Überreste des Rathauses

Wie bereits erwähnt, sind die einzigen Teile des Rathauses, die übrig geblieben sind, der Turm und die Keller. Auch nachdem das Rathaus selbst abgerissen worden war, überlebte die Wachstube, die an den Turm des Rathauses angrenzte, und wurde sogar im Jahr 1829 erweitert. Leider wurde sie während des Zweiten Weltkriegs von den Nazis genutzt, und die Bewohner von Krakau verbanden sie so eng mit dieser Tatsache, dass beschlossen wurde, sie im Jahr 1946 abzureißen.

Der Turm wurde Anfang der 1960er Jahre renoviert und beherbergt heute eine Abteilung des Historischen Museums von Krakau. Er ist von April bis September geöffnet und bietet einen wunderschönen Aussichtspunkt, von dem aus man die gesamte Altstadt bewundern kann.

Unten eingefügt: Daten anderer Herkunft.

/-
Copyright (c) 2026. All rights reserved.
Released under Apache 2.0 license as described in the file LICENSE.
Authors: abc-iut cell — seat abc-iut-L4-t8 (wave 2, L4 discharge; proof-only support for the §2
facts typed by abc-iut-L4-t2 in `AutHolomorphicSpaces.lean`; consumes abc-iut-L4-t7's
`AutHolomorphicSpacesHolTypeProofs`).
-/
import Literature.AnabelianGeometry.AbsoluteAnabelian.AutHolomorphicSpacesHolTypeProofs
import Mathlib.Geometry.Manifold.MFDeriv.Atlas
import Mathlib.Geometry.Manifold.MFDeriv.FDeriv
import Mathlib.Analysis.Calculus.Deriv.Star
import HarnessLib

/-!
# Calculus of holomorphic / anti-holomorphic points on Riemann surfaces ([AbsTopIII] Def 2.1 (ii))

PROOF-ONLY support for the §2 facts of S. Mochizuki, *Topics in absolute anabelian geometry III*
typed in `AutHolomorphicSpaces.lean` (abc-iut-L4-t2): the "RC-holomorphic" calculus of
Def 2.1 (ii) p.51 ([Mzk14] Def 1.1 (vi)) — a map of Riemann surfaces is RC-holomorphic when it is
holomorphic (`IsHolAt`) or anti-holomorphic (`IsAntiHolAt`) near each point.  We prove the
elementary rules that the §2 discharges use and that Mathlib does not provide for anti-holomorphic
maps (the holomorphic ones are Mathlib's `MDifferentiableAt.comp` etc.):

* `IsAntiHolAt.eventually_differentiableAt_conj_charts` — anti-holomorphy, defined through the
  preferred charts, can be read in ANY charts of the analytic atlases (transition maps are
  holomorphic; `conj ∘ τ ∘ conj` is holomorphic when `τ` is, Mathlib `DifferentiableAt.conj_conj`);
* composition: `IsHolAt.comp`, `IsHolAt.comp_isAntiHolAt` (hol ∘ anti = anti),
  `IsAntiHolAt.comp_isHolAt` (anti ∘ hol = anti), `IsAntiHolAt.comp_isAntiHolAt`
  (anti ∘ anti = hol);
* inverses of homeomorphisms (unconditional) are in `RCHolomorphicInverse.lean`.

Refereed pre-IUT material; nothing here bears on the disputed [IUTchIII] Cor. 3.12; no side taken.
-/

noncomputable section

namespace Literature.AnabelianGeometry.AbsoluteAnabelian

universe u

open _root_.TopologicalSpace _root_.Topology _root_.Set _root_.Metric _root_.Function _root_.Filter
open scoped _root_.Manifold _root_.ContDiff ComplexConjugate

section Calculus

variable {X Y Z : Type u} [TopologicalSpace X] [ChartedSpace ℂ X] [IsManifold 𝓘(ℂ, ℂ) ω X]
  [TopologicalSpace Y] [ChartedSpace ℂ Y] [IsManifold 𝓘(ℂ, ℂ) ω Y]
  [TopologicalSpace Z] [ChartedSpace ℂ Z] [IsManifold 𝓘(ℂ, ℂ) ω Z]

/-! ### Chart bookkeeping -/

omit [IsManifold 𝓘(ℂ, ℂ) ω X] [IsManifold 𝓘(ℂ, ℂ) ω Y] in
/-- The chart expression of `f` at `x` unfolded: `w ↦ c_{f x} (f (c_x⁻¹ w))`.
[cite: MochizukiAbsTopIII2015, Definition 2.1 (ii) p.51] -/
theorem writtenInExtChartAt_apply_eq (f : X → Y) (x : X) (w : ℂ) :
    writtenInExtChartAt 𝓘(ℂ, ℂ) 𝓘(ℂ, ℂ) x f w = chartAt ℂ (f x) (f ((chartAt ℂ x).symm w)) := by
  simp [writtenInExtChartAt]

omit [ChartedSpace ℂ Y] [IsManifold 𝓘(ℂ, ℂ) ω X] [IsManifold 𝓘(ℂ, ℂ) ω Y] [TopologicalSpace Y] in
/-- The extended chart at `x` is the preferred chart at `x`.
[cite: MochizukiAbsTopIII2015, Definition 2.1 (ii) p.51] -/
theorem extChartAt_apply_eq (x y : X) : extChartAt 𝓘(ℂ, ℂ) x y = chartAt ℂ x y := by
  simp

omit [IsManifold 𝓘(ℂ, ℂ) ω X] [IsManifold 𝓘(ℂ, ℂ) ω Y] in
/-- The chart expression of `f` at `x`, evaluated at the base point, is `c_{f x} (f x)`.
[cite: MochizukiAbsTopIII2015, Definition 2.1 (ii) p.51] -/
theorem writtenInExtChartAt_apply_self (f : X → Y) (x : X) :
    writtenInExtChartAt 𝓘(ℂ, ℂ) 𝓘(ℂ, ℂ) x f (extChartAt 𝓘(ℂ, ℂ) x x) = chartAt ℂ (f x) (f x) := by
  rw [extChartAt_apply_eq, writtenInExtChartAt_apply_eq,
    (chartAt ℂ x).left_inv (mem_chart_source ℂ x)]

omit [ChartedSpace ℂ Y] [IsManifold 𝓘(ℂ, ℂ) ω Y] [TopologicalSpace Y] in
/-- **Transition maps of the analytic atlas are holomorphic**: for charts `a`, `c` of the atlas of a
Riemann surface, `c ∘ a⁻¹` is `ℂ`-differentiable at every `z ∈ a.target` with `a⁻¹ z ∈ c.source`.
[cite: MochizukiAbsTopIII2015, Definition 2.1 (i) p.50] -/
theorem differentiableAt_chart_transition {a c : OpenPartialHomeomorph X ℂ} (ha : a ∈ atlas ℂ X)
    (hc : c ∈ atlas ℂ X) {z : ℂ} (hz : z ∈ a.target) (hz' : a.symm z ∈ c.source) :
    DifferentiableAt ℂ (c ∘ a.symm) z := by
  have h1 : MDifferentiableAt 𝓘(ℂ, ℂ) 𝓘(ℂ, ℂ) a.symm z := mdifferentiableAt_atlas_symm ha hz
  have h2 : MDifferentiableAt 𝓘(ℂ, ℂ) 𝓘(ℂ, ℂ) c (a.symm z) := mdifferentiableAt_atlas hc hz'
  exact mdifferentiableAt_iff_differentiableAt.1 (h2.comp z h1)

/-! ### Basic properties of `IsHolAt` / `IsAntiHolAt` -/

omit [IsManifold 𝓘(ℂ, ℂ) ω X] [IsManifold 𝓘(ℂ, ℂ) ω Y] in
/-- A map holomorphic at `x` is `ℂ`-differentiable at `x`.
[cite: MochizukiAbsTopIII2015, Definition 2.1 (ii) p.51] -/
theorem IsHolAt.mdifferentiableAt {f : X → Y} {x : X} (h : IsHolAt f x) :
    MDifferentiableAt 𝓘(ℂ, ℂ) 𝓘(ℂ, ℂ) f x :=
  h.self_of_nhds

omit [IsManifold 𝓘(ℂ, ℂ) ω X] [IsManifold 𝓘(ℂ, ℂ) ω Y] in
/-- A map holomorphic at `x` is continuous at `x`.
[cite: MochizukiAbsTopIII2015, Definition 2.1 (ii) p.51] -/
theorem IsHolAt.continuousAt {f : X → Y} {x : X} (h : IsHolAt f x) : ContinuousAt f x :=
  h.mdifferentiableAt.continuousAt

omit [IsManifold 𝓘(ℂ, ℂ) ω X] [IsManifold 𝓘(ℂ, ℂ) ω Y] in
/-- A map anti-holomorphic at `x` is continuous at `x`.
[cite: MochizukiAbsTopIII2015, Definition 2.1 (ii) p.51] -/
theorem IsAntiHolAt.continuousAt {f : X → Y} {x : X} (h : IsAntiHolAt f x) : ContinuousAt f x :=
  (h.self_of_nhds).1

omit [IsManifold 𝓘(ℂ, ℂ) ω X] [IsManifold 𝓘(ℂ, ℂ) ω Y] in
/-- Holomorphy at a point propagates to nearby points.
[cite: MochizukiAbsTopIII2015, Definition 2.1 (ii) p.51] -/
theorem IsHolAt.eventually {f : X → Y} {x : X} (h : IsHolAt f x) : ∀ᶠ y in 𝓝 x, IsHolAt f y :=
  h.eventually_nhds

omit [IsManifold 𝓘(ℂ, ℂ) ω X] [IsManifold 𝓘(ℂ, ℂ) ω Y] in
/-- Anti-holomorphy at a point propagates to nearby points.
[cite: MochizukiAbsTopIII2015, Definition 2.1 (ii) p.51] -/
theorem IsAntiHolAt.eventually {f : X → Y} {x : X} (h : IsAntiHolAt f x) :
    ∀ᶠ y in 𝓝 x, IsAntiHolAt f y :=
  h.eventually_nhds

/-! ### Anti-holomorphy read in arbitrary charts -/

/-- **Anti-holomorphy is chart-independent.**  If `f` is anti-holomorphic at `x`, then near `x`, for
ANY charts `a` of `X` and `b` of `Y` (members of the analytic atlases) around the point and its
image,
`conj ∘ (b ∘ f ∘ a⁻¹)` is `ℂ`-differentiable at the chart image of the point: the preferred-chart
expression differs from the `(a, b)`-expression by holomorphic transition maps `τ, τ'`, and
`conj ∘ τ' ∘ W ∘ τ = (conj ∘ τ' ∘ conj) ∘ (conj ∘ W) ∘ τ` with `conj ∘ τ' ∘ conj` holomorphic.
[cite: MochizukiAbsTopIII2015, Definition 2.1 (ii) p.51] -/
theorem IsAntiHolAt.eventually_differentiableAt_conj_charts {f : X → Y} {x : X}
    (h : IsAntiHolAt f x) :
    ∀ᶠ y in 𝓝 x, ∀ (a : OpenPartialHomeomorph X ℂ) (b : OpenPartialHomeomorph Y ℂ),
      a ∈ atlas ℂ X → b ∈ atlas ℂ Y → y ∈ a.source → f y ∈ b.source →
      DifferentiableAt ℂ (conj ∘ (b ∘ f ∘ a.symm)) (a y) := by
  filter_upwards [h] with y hy
  obtain ⟨hcont, hdiff⟩ := hy
  intro a b ha hb hya hyb
  set c₀ := chartAt ℂ y with hc₀
  set d₀ := chartAt ℂ (f y) with hd₀
  set W := writtenInExtChartAt 𝓘(ℂ, ℂ) 𝓘(ℂ, ℂ) y f with hWdef
  have hW : ∀ w, W w = d₀ (f (c₀.symm w)) := fun w => by
    simp [hWdef, writtenInExtChartAt, hc₀, hd₀]
  have hpt : extChartAt 𝓘(ℂ, ℂ) y y = c₀ y := by simp [hc₀]
  rw [hpt] at hdiff
  set z₀ := a y with hz₀def
  have hz₀ : z₀ ∈ a.target := a.map_source hya
  have hay : a.symm z₀ = y := a.left_inv hya
  -- the three pieces
  have h1 : DifferentiableAt ℂ (c₀ ∘ a.symm) z₀ :=
    differentiableAt_chart_transition ha (chart_mem_atlas ℂ y) hz₀
      (by rw [hay]; exact mem_chart_source ℂ y)
  have h1v : (c₀ ∘ a.symm) z₀ = c₀ y := by simp only [comp_apply, hay]
  have h3 : DifferentiableAt ℂ (b ∘ d₀.symm) (d₀ (f y)) :=
    differentiableAt_chart_transition (chart_mem_atlas ℂ (f y)) hb
      (d₀.map_source (mem_chart_source ℂ (f y)))
      (by rw [d₀.left_inv (mem_chart_source ℂ (f y))]; exact hyb)
  have h3' : DifferentiableAt ℂ (conj ∘ (b ∘ d₀.symm) ∘ conj) (conj (d₀ (f y))) := h3.conj_conj
  have h2v : (conj ∘ W) (c₀ y) = conj (d₀ (f y)) := by
    simp only [comp_apply, hW, c₀.left_inv (mem_chart_source ℂ y)]
  -- their composite is differentiable at `z₀`
  have h12 : DifferentiableAt ℂ ((conj ∘ W) ∘ (c₀ ∘ a.symm)) z₀ := by
    refine DifferentiableAt.comp z₀ ?_ h1
    rw [h1v]
    exact hdiff
  have h12v : ((conj ∘ W) ∘ (c₀ ∘ a.symm)) z₀ = conj (d₀ (f y)) := by
    simp only [comp_apply, hay, hW, c₀.left_inv (mem_chart_source ℂ y)]
  have hcomp : DifferentiableAt ℂ
      ((conj ∘ (b ∘ d₀.symm) ∘ conj) ∘ ((conj ∘ W) ∘ (c₀ ∘ a.symm))) z₀ := by
    refine DifferentiableAt.comp z₀ ?_ h12
    rw [h12v]
    exact h3'
  -- and it agrees with `conj ∘ (b ∘ f ∘ a⁻¹)` near `z₀`
  have e1 : ∀ᶠ z in 𝓝 z₀, a.symm z ∈ c₀.source := by
    have hc : ContinuousAt a.symm z₀ := a.continuousAt_symm hz₀
    refine hc.preimage_mem_nhds ?_
    rw [hay]
    exact c₀.open_source.mem_nhds (mem_chart_source ℂ y)
  have e2 : ∀ᶠ z in 𝓝 z₀, f (a.symm z) ∈ d₀.source := by
    have hc : ContinuousAt (f ∘ a.symm) z₀ := by
      refine ContinuousAt.comp ?_ (a.continuousAt_symm hz₀)
      rw [hay]; exact hcont
    refine hc.preimage_mem_nhds ?_
    rw [comp_apply, hay]
    exact d₀.open_source.mem_nhds (mem_chart_source ℂ (f y))
  have hev : (conj ∘ (b ∘ f ∘ a.symm)) =ᶠ[𝓝 z₀]
      ((conj ∘ (b ∘ d₀.symm) ∘ conj) ∘ ((conj ∘ W) ∘ (c₀ ∘ a.symm))) := by
    filter_upwards [e1, e2] with z hz1 hz2
    simp only [comp_apply, hW, c₀.left_inv hz1, d₀.left_inv hz2, Complex.conj_conj]
  exact (hev.differentiableAt_iff).2 hcomp

/-! ### Composition rules -/

omit [IsManifold 𝓘(ℂ, ℂ) ω X] [IsManifold 𝓘(ℂ, ℂ) ω Y] [IsManifold 𝓘(ℂ, ℂ) ω Z] in
/-- **hol ∘ hol = hol.** [cite: MochizukiAbsTopIII2015, Definition 2.1 (ii) p.51] -/
theorem IsHolAt.comp {g : Y → Z} {f : X → Y} {x : X} (hg : IsHolAt g (f x)) (hf : IsHolAt f x) :
    IsHolAt (g ∘ f) x := by
  have hg' : ∀ᶠ y in 𝓝 x, MDifferentiableAt 𝓘(ℂ, ℂ) 𝓘(ℂ, ℂ) g (f y) :=
    hf.continuousAt.eventually hg
  filter_upwards [hf, hg'] with y hfy hgy
  exact hgy.comp y hfy

omit [IsManifold 𝓘(ℂ, ℂ) ω X] [IsManifold 𝓘(ℂ, ℂ) ω Y] [IsManifold 𝓘(ℂ, ℂ) ω Z] in
/-- The chart expression of a composite is, near the base point, the composite of the chart
expressions (Mathlib `writtenInExtChartAt_comp`, model `𝓘(ℂ, ℂ)`).
[cite: MochizukiAbsTopIII2015, Definition 2.1 (ii) p.51] -/
theorem writtenInExtChartAt_comp_eventuallyEq {g : Y → Z} {f : X → Y} {y : X}
    (hf : ContinuousAt f y) :
    writtenInExtChartAt 𝓘(ℂ, ℂ) 𝓘(ℂ, ℂ) y (g ∘ f) =ᶠ[𝓝 (extChartAt 𝓘(ℂ, ℂ) y y)]
      (writtenInExtChartAt 𝓘(ℂ, ℂ) 𝓘(ℂ, ℂ) (f y) g ∘ writtenInExtChartAt 𝓘(ℂ, ℂ) 𝓘(ℂ, ℂ) y f) := by
  have hcomp := writtenInExtChartAt_comp (I := 𝓘(ℂ, ℂ)) (I' := 𝓘(ℂ, ℂ)) (I'' := 𝓘(ℂ, ℂ))
    (g := g) (s := univ) hf.continuousWithinAt
  rwa [preimage_univ, univ_inter, ModelWithCorners.Boundaryless.range_eq_univ,
    nhdsWithin_univ] at hcomp

omit [IsManifold 𝓘(ℂ, ℂ) ω X] [IsManifold 𝓘(ℂ, ℂ) ω Y] [IsManifold 𝓘(ℂ, ℂ) ω Z] in
/-- **anti ∘ anti = hol.** [cite: MochizukiAbsTopIII2015, Definition 2.1 (ii) p.51] -/
theorem IsAntiHolAt.comp_isAntiHolAt {g : Y → Z} {f : X → Y} {x : X} (hg : IsAntiHolAt g (f x))
    (hf : IsAntiHolAt f x) : IsHolAt (g ∘ f) x := by
  have hg' : ∀ᶠ y in 𝓝 x, ContinuousAt g (f y) ∧
      DifferentiableAt ℂ (conj ∘ writtenInExtChartAt 𝓘(ℂ, ℂ) 𝓘(ℂ, ℂ) (f y) g)
        (extChartAt 𝓘(ℂ, ℂ) (f y) (f y)) :=
    hf.continuousAt.eventually hg
  filter_upwards [hf, hg'] with y hfy hgy
  obtain ⟨hfc, hfd⟩ := hfy
  obtain ⟨hgc, hgd⟩ := hgy
  rw [mdifferentiableAt_iff]
  refine ⟨hgc.comp hfc, ?_⟩
  rw [ModelWithCorners.Boundaryless.range_eq_univ, differentiableWithinAt_univ]
  refine ((writtenInExtChartAt_comp_eventuallyEq (g := g) hfc).differentiableAt_iff).2 ?_
  have hsplit : (writtenInExtChartAt 𝓘(ℂ, ℂ) 𝓘(ℂ, ℂ) (f y) g ∘
      writtenInExtChartAt 𝓘(ℂ, ℂ) 𝓘(ℂ, ℂ) y f) =
      ((conj ∘ (conj ∘ writtenInExtChartAt 𝓘(ℂ, ℂ) 𝓘(ℂ, ℂ) (f y) g) ∘ conj) ∘
        (conj ∘ writtenInExtChartAt 𝓘(ℂ, ℂ) 𝓘(ℂ, ℂ) y f)) := by
    funext w
    simp only [comp_apply, Complex.conj_conj]
  rw [hsplit]
  refine DifferentiableAt.comp _ ?_ hfd
  have hval : (conj ∘ writtenInExtChartAt 𝓘(ℂ, ℂ) 𝓘(ℂ, ℂ) y f) (extChartAt 𝓘(ℂ, ℂ) y y) =
      conj (extChartAt 𝓘(ℂ, ℂ) (f y) (f y)) := by
    rw [comp_apply, writtenInExtChartAt_apply_self, extChartAt_apply_eq]
  rw [hval]
  exact hgd.conj_conj

omit [IsManifold 𝓘(ℂ, ℂ) ω X] [IsManifold 𝓘(ℂ, ℂ) ω Y] [IsManifold 𝓘(ℂ, ℂ) ω Z] in
/-- **hol ∘ anti = anti.** [cite: MochizukiAbsTopIII2015, Definition 2.1 (ii) p.51] -/
theorem IsHolAt.comp_isAntiHolAt {g : Y → Z} {f : X → Y} {x : X} (hg : IsHolAt g (f x))
    (hf : IsAntiHolAt f x) : IsAntiHolAt (g ∘ f) x := by
  have hg' : ∀ᶠ y in 𝓝 x, MDifferentiableAt 𝓘(ℂ, ℂ) 𝓘(ℂ, ℂ) g (f y) :=
    hf.continuousAt.eventually hg
  filter_upwards [hf, hg'] with y hfy hgd
  obtain ⟨hfc, hfd⟩ := hfy
  refine ⟨hgd.continuousAt.comp hfc, ?_⟩
  refine (((writtenInExtChartAt_comp_eventuallyEq (g := g) hfc).fun_comp
    conj).differentiableAt_iff).2 ?_
  have hsplit : (conj ∘ (writtenInExtChartAt 𝓘(ℂ, ℂ) 𝓘(ℂ, ℂ) (f y) g ∘
      writtenInExtChartAt 𝓘(ℂ, ℂ) 𝓘(ℂ, ℂ) y f)) =
      ((conj ∘ writtenInExtChartAt 𝓘(ℂ, ℂ) 𝓘(ℂ, ℂ) (f y) g ∘ conj) ∘
        (conj ∘ writtenInExtChartAt 𝓘(ℂ, ℂ) 𝓘(ℂ, ℂ) y f)) := by
    funext w
    simp only [comp_apply, Complex.conj_conj]
  rw [hsplit]
  refine DifferentiableAt.comp _ ?_ hfd
  have hval : (conj ∘ writtenInExtChartAt 𝓘(ℂ, ℂ) 𝓘(ℂ, ℂ) y f) (extChartAt 𝓘(ℂ, ℂ) y y) =
      conj (extChartAt 𝓘(ℂ, ℂ) (f y) (f y)) := by
    rw [comp_apply, writtenInExtChartAt_apply_self, extChartAt_apply_eq]
  rw [hval]
  exact (differentiableAt_writtenInExtChartAt hgd).conj_conj

omit [IsManifold 𝓘(ℂ, ℂ) ω X] [IsManifold 𝓘(ℂ, ℂ) ω Y] [IsManifold 𝓘(ℂ, ℂ) ω Z] in
/-- **anti ∘ hol = anti.** [cite: MochizukiAbsTopIII2015, Definition 2.1 (ii) p.51] -/
theorem IsAntiHolAt.comp_isHolAt {g : Y → Z} {f : X → Y} {x : X} (hg : IsAntiHolAt g (f x))
    (hf : IsHolAt f x) : IsAntiHolAt (g ∘ f) x := by
  have hg' : ∀ᶠ y in 𝓝 x, ContinuousAt g (f y) ∧
      DifferentiableAt ℂ (conj ∘ writtenInExtChartAt 𝓘(ℂ, ℂ) 𝓘(ℂ, ℂ) (f y) g)
        (extChartAt 𝓘(ℂ, ℂ) (f y) (f y)) :=
    hf.continuousAt.eventually hg
  filter_upwards [hf, hg'] with y hfd hgy
  obtain ⟨hgc, hgd⟩ := hgy
  have hfc : ContinuousAt f y := hfd.continuousAt
  refine ⟨hgc.comp hfc, ?_⟩
  refine (((writtenInExtChartAt_comp_eventuallyEq (g := g) hfc).fun_comp
    conj).differentiableAt_iff).2 ?_
  have hsplit : (conj ∘ (writtenInExtChartAt 𝓘(ℂ, ℂ) 𝓘(ℂ, ℂ) (f y) g ∘
      writtenInExtChartAt 𝓘(ℂ, ℂ) 𝓘(ℂ, ℂ) y f)) =
      ((conj ∘ writtenInExtChartAt 𝓘(ℂ, ℂ) 𝓘(ℂ, ℂ) (f y) g) ∘
        writtenInExtChartAt 𝓘(ℂ, ℂ) 𝓘(ℂ, ℂ) y f) := rfl
  rw [hsplit]
  refine DifferentiableAt.comp _ ?_ (differentiableAt_writtenInExtChartAt hfd)
  rw [writtenInExtChartAt_apply_self, ← extChartAt_apply_eq]
  exact hgd

end Calculus

end Literature.AnabelianGeometry.AbsoluteAnabelian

Die meisten Keller waren während des Abrisses des Rathauses begraben worden, aber sie wurden auch in den 1960er Jahren ausgegraben und gereinigt. Seitdem werden sie als Kulisse für ein satirisches Theater genutzt, und sie sind derzeit der Ort einer unterirdischen Bühne des Ludowy-Theaters, genannt die Bühne unter dem Rathaus.

Ein neues Rathaus

Als das neue politische System - der Kommunismus - nach 1945 Fuß fasste, beabsichtigten die Behörden, eine ideale neue Stadt namens Nowa Huta zu bauen. Sie wollten eine Stadt schaffen, die Krakau, das im 20. Jahrhundert wieder an Macht und Bedeutung gewonnen hatte, übertreffen würde. Das kommunistische Regime lehnte grundsätzlich alles ab, wofür Krakau - die Heimat der Könige - stand, nämlich die Aristokratie, die reiche Geschichte der Unabhängigkeitskämpfe und die intellektuellen und künstlerischen Sphären. Nowa Huta wurde von Architekten und Stadtplanern aus der Vorkriegszeit geplant, noch bevor der Bau begann, was ihm einen regelmäßigen, logischen und stilistisch kohärenten städtischen Grundriss gab. Nach den erhaltenen Bauplänen war auch die Absicht vorhanden, ein neues Rathaus zu bauen. Die Zeit von 1954 bis 1957, nach Stalins Tod und den Arbeiteraufständen, war die Zeit des sogenannten Tauwetters von Chruschtschow. In dieser Zeit wurden in allen Ländern des sowjetischen Blocks bedeutende Veränderungen eingeführt, auch in Bezug auf urbane Ziele. Im Jahr 1956 wurde der Bau von Nowa Huta gestoppt, und das Rathaus, das eines der größten unvollendeten Projekte war, wurde nie gebaut. Darüber hinaus wurde Nowa Huta im Jahr 1951 in Krakau eingemeindet; es sollte immer noch der wichtigste Stadtteil werden, aber der Bau eines Verwaltungskomplexes wurde nicht mehr als notwendig erachtet. Nach dem Tauwetter änderten sich auch die ästhetischen Anforderungen, und so wurde Nowa Huta in einer Art und Weise fertiggestellt, die immer noch den Plänen entsprach, jedoch ohne die Umsetzung größerer Projekte.

Ein Modell von Nowa Huta Foto: Wojciech Łoziński, aus der Sammlung von Arkadiusz Sitarski

Obwohl für die Stadt Kazimierz (bevor es Teil von Krakau wurde) ein Rathaus gebaut wurde, wurde dieses Gebäude vor über 100 Jahren in ein Ethnographisches Museum umgewandelt. Und heute gibt es keinen Bedarf mehr für ein neues Rathaus, da die Stadt ihre Angelegenheiten seit so langer Zeit ohne eines perfekt gemanagt hat. Und mit dem gotischen Turm, der auch andere Funktionen erfüllt, sind wir einfach glücklich darüber, täglich die Möglichkeit zu haben, seine Schönheit zu bewundern.